To elucidate the contribution of repeats to genes, we calculate the frequencies of repeat sequences at different sites around genes. We found that LTRs, LINEs, SINEs, and DNA transposons display decrease of frequency from 1 kb upstream to 1 kb downstream of transcriptional start site genes (Supplementary Fig. S19; Supplementary Table 5), indicating that plants tend to suppress transposon insertions around gene transcription start sites (TSS); the transposons located near the gene might impact the expression and function of gene. The common feature of LTRs and LINEs near the gene is that there is an inflection point which falls sharply from 2 kb upstream of the TSS to the lowest frequency at 1 kb within genes TSS (Supplementary Figs. S19, S20, S21). It then continues to rise within the gene to a distribution of 10 k. The frequency of 10 kb within gene is close to or even higher than the frequency at 10 kb upstream of the TSS. Similarly, the frequency of SINE and DNA transposons from 1 kb upstream of the TSS to 1 kb within the gene decreases, in gene internal frequency rises; but then, the frequency shows a downward or stable trend within gene (Supplementary Figs. S19, S22), which is different from LTRs and LINEs. The result implies that different transposon families might adopt specific integration strategies and occupy different “niches” of genome (Zhang et al. 2020). Unlike TEs, the frequency of simple repeats near TSS is opposite. Simple repeats increase from 4.5 kb upstream of TTS to 0.5 kb within the gene where it reaches the highest frequency (Supplementary Fig. S19), which is similar to the results of before study (Huda et al. 2009). Therefore, one can speculate that the high frequency of simple repeats around the gene provides a certain fault tolerance rate for the stability of gene transcription.

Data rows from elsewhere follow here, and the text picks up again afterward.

import Summits.MatrixMultiplication.OmegaCensus.DominoZpZpCover
import HarnessLib

/-!
# Margin-pruned kernel enumeration on `ZMod p × ZMod p` with DIRECTION-TAGGED codes (three-set cells)

ω-census `pub-omega`, family (b3), seat pub-omega-group gen 36.  Framing: lottery ticket; floor = certified bounds/negative
ranges.  VALUE: the bridge from the generic row enumerator `ZpZpDomino.coverGen` (gen 20) to cover statements whose
"certified" predicate depends on the DIRECTION (and, through the caller, on the hole position) — as needed by the three-set
cube cells, where the part `W = {0, e₁, e₂}` has a different line image in each direction; NOT progress on ω.

* `off p B j = j·B^p` and `offs p B` — the accumulated code of direction `j` starts at `off p B j`, so ONE search tree of
  naturals can flag (direction, count vector) pairs: code `j·B^p + polyBE B c`.
* `cover3 p d tree` — `coverGen` over ALL row-sum vectors (no `GL₂` normal form: the symmetry is spent on `W`), rows from
  `compsLB []`, initial accumulators `offs p (d+1)`.
* `getD_accsAfter_rowsOf_init` — the accumulated code of direction `j` is `init[j] + Σ_i g i · B^{p−1−pv j i}` for any
  initial vector of length `p + 1` (gen 20 proved the case `init = 0`).
* **`exists_unflagged_of_cover3`** — if `cover3 p d tree = true` then every `g : Fin (p²) → ℕ` of sum `d` has a direction
  `j ≤ p` whose tagged code `off p (d+1) j + polyBE (d+1) (cnts p j g)` is NOT flagged by `tree`.
* `soundChk3 p d tree cert` (`Bool`) and **`exists_cert_of_cover3`** — if moreover every unflagged tagged code of a
  composition is `cert`-ified (an arbitrary `Bool` predicate on (direction, count vector), decided per table by the caller),
  then some direction `j ≤ p` has `cert j (cnts p j g) = true`.
Nothing about `tree` is trusted.  Instances: `ThreeSetZ5Z5Cover6*.lean` (`p = 5`, parts `3` and `6`).
-/

namespace Summit.MatrixMultiplication.OmegaCensus

open Finset

namespace ZpZpDomino

/-! ## Direction offsets and the program -/

/-- Offset of direction `j`: `j · B^p` (codes of count vectors are `< B^p`). [folklore] -/
def off (p B j : ℕ) : ℕ := j * B ^ p

/-- The initial accumulators: the offsets of the `p + 1` directions. [folklore] -/
def offs (p B : ℕ) : List ℕ := (List.range (p + 1)).map fun j => off p B j

/-- Length of `offs`. [folklore] -/
@[simp] theorem length_offs (p B : ℕ) : (offs p B).length = p + 1 := by simp [offs]

/-- Entries of `offs`. [folklore] -/
theorem getD_offs (p B : ℕ) {j : ℕ} (hj : j < p + 1) : (offs p B).getD j 0 = off p B j := by
  simp [offs, List.getD_eq_getElem?_getD, List.getElem?_range hj]

/-- `off p B 0 = 0`: direction `0` (row sums) is untagged, matching `coverGen`'s row-sum shortcut. [folklore] -/
@[simp] theorem off_zero (p B : ℕ) : off p B 0 = 0 := by simp [off]

/-- **The three-set cover program**: `coverGen` over all row-sum vectors of sum `d`, unrestricted rows, tagged initial
accumulators. [folklore] -/
def cover3 (p d : ℕ) (tree : BTree) : Bool :=
  coverGen tree (d + 1) (rowWs p (d + 1)) (compsLB [] p d) (List.replicate p (tabOf [] p d)) (offs p (d + 1))

/-- **Soundness check** (`Bool`): every composition `c` of `d` into `p` parts and direction `j ≤ p` whose tagged code is NOT
flagged by `tree` satisfies `cert j c`. [folklore] -/
def soundChk3 (p d : ℕ) (tree : BTree) (cert : ℕ → List ℕ → Bool) : Bool :=
  (List.range (p + 1)).all fun j => (compsLB [] p d).all fun c =>
    tree.mem (off p (d + 1) j + polyBE (d + 1) c) || cert j c

/-! ## Semantics -/

section Semantic

variable {p : ℕ} [NeZero p]

omit [NeZero p] in
/-- **The code of direction `j` accumulated over the rows of `g`, arbitrary initial accumulators.** [folklore] -/
theorem getD_accsAfter_rowsOf_init (B : ℕ) (g : Fin (p * p) → ℕ) (init : List ℕ) (hinit : init.length = p + 1)
    {j : ℕ} (hj : j < p + 1) :
    (accsAfter (rowWs p B) init (rowsOf g)).getD j 0 = init.getD j 0 + ∑ i, g i * B ^ (p - 1 - pv p j i.val) := by
  have hws : ∀ (acc : List ℕ), acc.length = p + 1 → ∀ w ∈ rowWs p B, ∀ x ∈ w, x.length = acc.length := by
    intro acc hacc w hw x hx
    simp only [rowWs, List.mem_map, List.mem_range] at hw
    obtain ⟨t, -, rfl⟩ := hw
    simp only [rowW, List.mem_map, List.mem_range] at hx
    obtain ⟨u, -, rfl⟩ := hx
    simp [hacc]
  have hwl : ∀ t < (rowsOf g).length, ((rowWs p B).getD t []).length = ((rowsOf g).getD t []).length := fun t ht => by
    rw [length_rowsOf] at ht
    rw [getD_rowWs p B ht, getD_rowsOf g ht, length_rowW, List.length_ofFn]
  have e1 := getD_accsAfter (rowWs p B) init (rowsOf g) (hws init hinit) (by simp) hwl (by rw [hinit]; exact hj)
  have e0 := getD_accsAfter (rowWs p B) (List.replicate (p + 1) 0) (rowsOf g) (hws _ (by simp)) (by simp) hwl
    (by simpa using hj)
  have e0' := getD_accsAfter_rowsOf B g hj
  rw [e0, List.getD_eq_getElem _ _ (by simpa using hj), List.getElem_replicate, zero_add] at e0'
  rw [e1, e0']

/-- **From the three-set cover program to an unflagged tagged code.** [folklore] -/
theorem exists_unflagged_of_cover3 {d : ℕ} (tree : BTree) (h : cover3 p d tree = true)
    (g : Fin (p * p) → ℕ) (hg : ∑ i, g i = d) :
    ∃ j < p + 1, tree.mem (off p (d + 1) j + polyBE (d + 1) (cnts p j g)) = false := by
  have hp0 : 0 < p := Nat.pos_of_ne_zero (NeZero.ne p)
  -- the row-sum vector is a candidate
  have hRlen : (rowSums g).length = p := length_rowSums g
  have hRsum : (rowSums g).sum = d := by rw [sum_rowSums, hg]
  have hRmem : rowSums g ∈ compsLB [] p d := mem_compsLB [] p d _ hRlen hRsum fun k _ => by simp
  have hRle : ∀ t < p, (rowSums g).getD t 0 < d + 1 := fun t ht => by
    have : (rowSums g).getD t 0 ≤ (rowSums g).sum := by
      rw [List.getD_eq_getElem _ _ (by rw [hRlen]; exact ht)]
      exact List.le_sum_of_mem (List.getElem_mem _)
    omega
  have htabs : (List.replicate p (tabOf [] p d)).length = p := by simp
  rcases coverGen_spec h (by rw [htabs, length_rowWs]) _ hRmem (by rw [htabs, hRlen]) with hR | hM
  · exact ⟨0, by omega, by rw [cnts_zero_eq_rowSums, off_zero, zero_add]; exact hR⟩
  · -- every row of `g` is in the unrestricted composition table
    have hrows : ∀ t < (rowSums g).length,
        (rowsOf g).getD t [] ∈ ((List.replicate p (tabOf [] p d)).getD t []).getD ((rowSums g).getD t 0) [] := by
      intro t ht
      rw [hRlen] at ht
      rw [List.getD_eq_getElem (List.replicate p (tabOf [] p d)) [] (by simpa using ht), List.getElem_replicate,
        getD_tabOf [] p d (hRle t ht), getD_rowsOf g ht]
      exact mem_compsLB [] p _ _ (List.length_ofFn) (by rw [List.sum_ofFn, getD_rowSums g ht]) fun k hk => by simp
    have hany := hM (rowsOf g) (by rw [length_rowsOf, hRlen]) hrows
    rw [List.any_eq_true] at hany
    obtain ⟨a, ha, hfa⟩ := hany
    obtain ⟨j, hj, rfl⟩ := List.getElem_of_mem ha
    have hws : ∀ w ∈ rowWs p (d + 1), ∀ x ∈ w, x.length = (offs p (d + 1)).length := by
      intro w hw x hx
      simp only [rowWs, List.mem_map, List.mem_range] at hw
      obtain ⟨t, -, rfl⟩ := hw
      simp only [rowW, List.mem_map, List.mem_range] at hx
      obtain ⟨u, -, rfl⟩ := hx
      simp
    have hlen : (accsAfter (rowWs p (d + 1)) (offs p (d + 1)) (rowsOf g)).length = p + 1 := by
      rw [length_accsAfter _ _ _ hws, length_offs]
    have hj' : j < p + 1 := by rw [← hlen]; exact hj
    refine ⟨j, hj', ?_⟩
    have e := getD_accsAfter_rowsOf_init (d + 1) g (offs p (d + 1)) (length_offs _ _) hj'
    rw [List.getD_eq_getElem _ _ hj, getD_offs _ _ hj', code_eq_polyBE] at e
    rw [← e]
    simpa using hfa

/-- **From the cover program and the soundness check to a certified direction.**  `cert` is an arbitrary `Bool` predicate on
(direction, count vector); the caller decides `soundChk3` per table and hole position. [folklore] -/
theorem exists_cert_of_cover3 {d : ℕ} (tree : BTree) (cert : ℕ → List ℕ → Bool)
    (hs : soundChk3 p d tree cert = true) (h : cover3 p d tree = true)
    (g : Fin (p * p) → ℕ) (hg : ∑ i, g i = d) :
    ∃ j < p + 1, cert j (cnts p j g) = true := by
  obtain ⟨j, hj, hmem⟩ := exists_unflagged_of_cover3 tree h g hg
  refine ⟨j, hj, ?_⟩
  simp only [soundChk3, List.all_eq_true, List.mem_range] at hs
  have h1 := hs j hj (cnts p j g) (hg ▸ cnts_mem_compsLB j g)
  rw [hmem, Bool.false_or] at h1
  exact h1

omit [NeZero p] in
/-- Entries of a count vector: `(cnts p j g)[v] = Σ_i pick v (pv p j i) (g i)`. [folklore] -/
theorem getD_cnts (j : ℕ) (g : Fin (p * p) → ℕ) {v : ℕ} (hv : v < p) :
    (cnts p j g).getD v 0 = ∑ i : Fin (p * p), pick v (pv p j i.val) (g i) := by
  rw [cnts, Literature.Computability.Complexity.getD_ofFn _ _ hv]

end Semantic

end ZpZpDomino

end Summit.MatrixMultiplication.OmegaCensus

In summary, we re-annotated repeats of 459 plant species and characterized the abundance, presence/absence, and nucleotide diversity of the repeat types for 15 plant taxonomic groups. The frequency of repeats along the gene models showed unique patterns for different repeat types. Our work supplies a new resource for the future study of repeat sequences and will be helpful to plant genome structure annotation.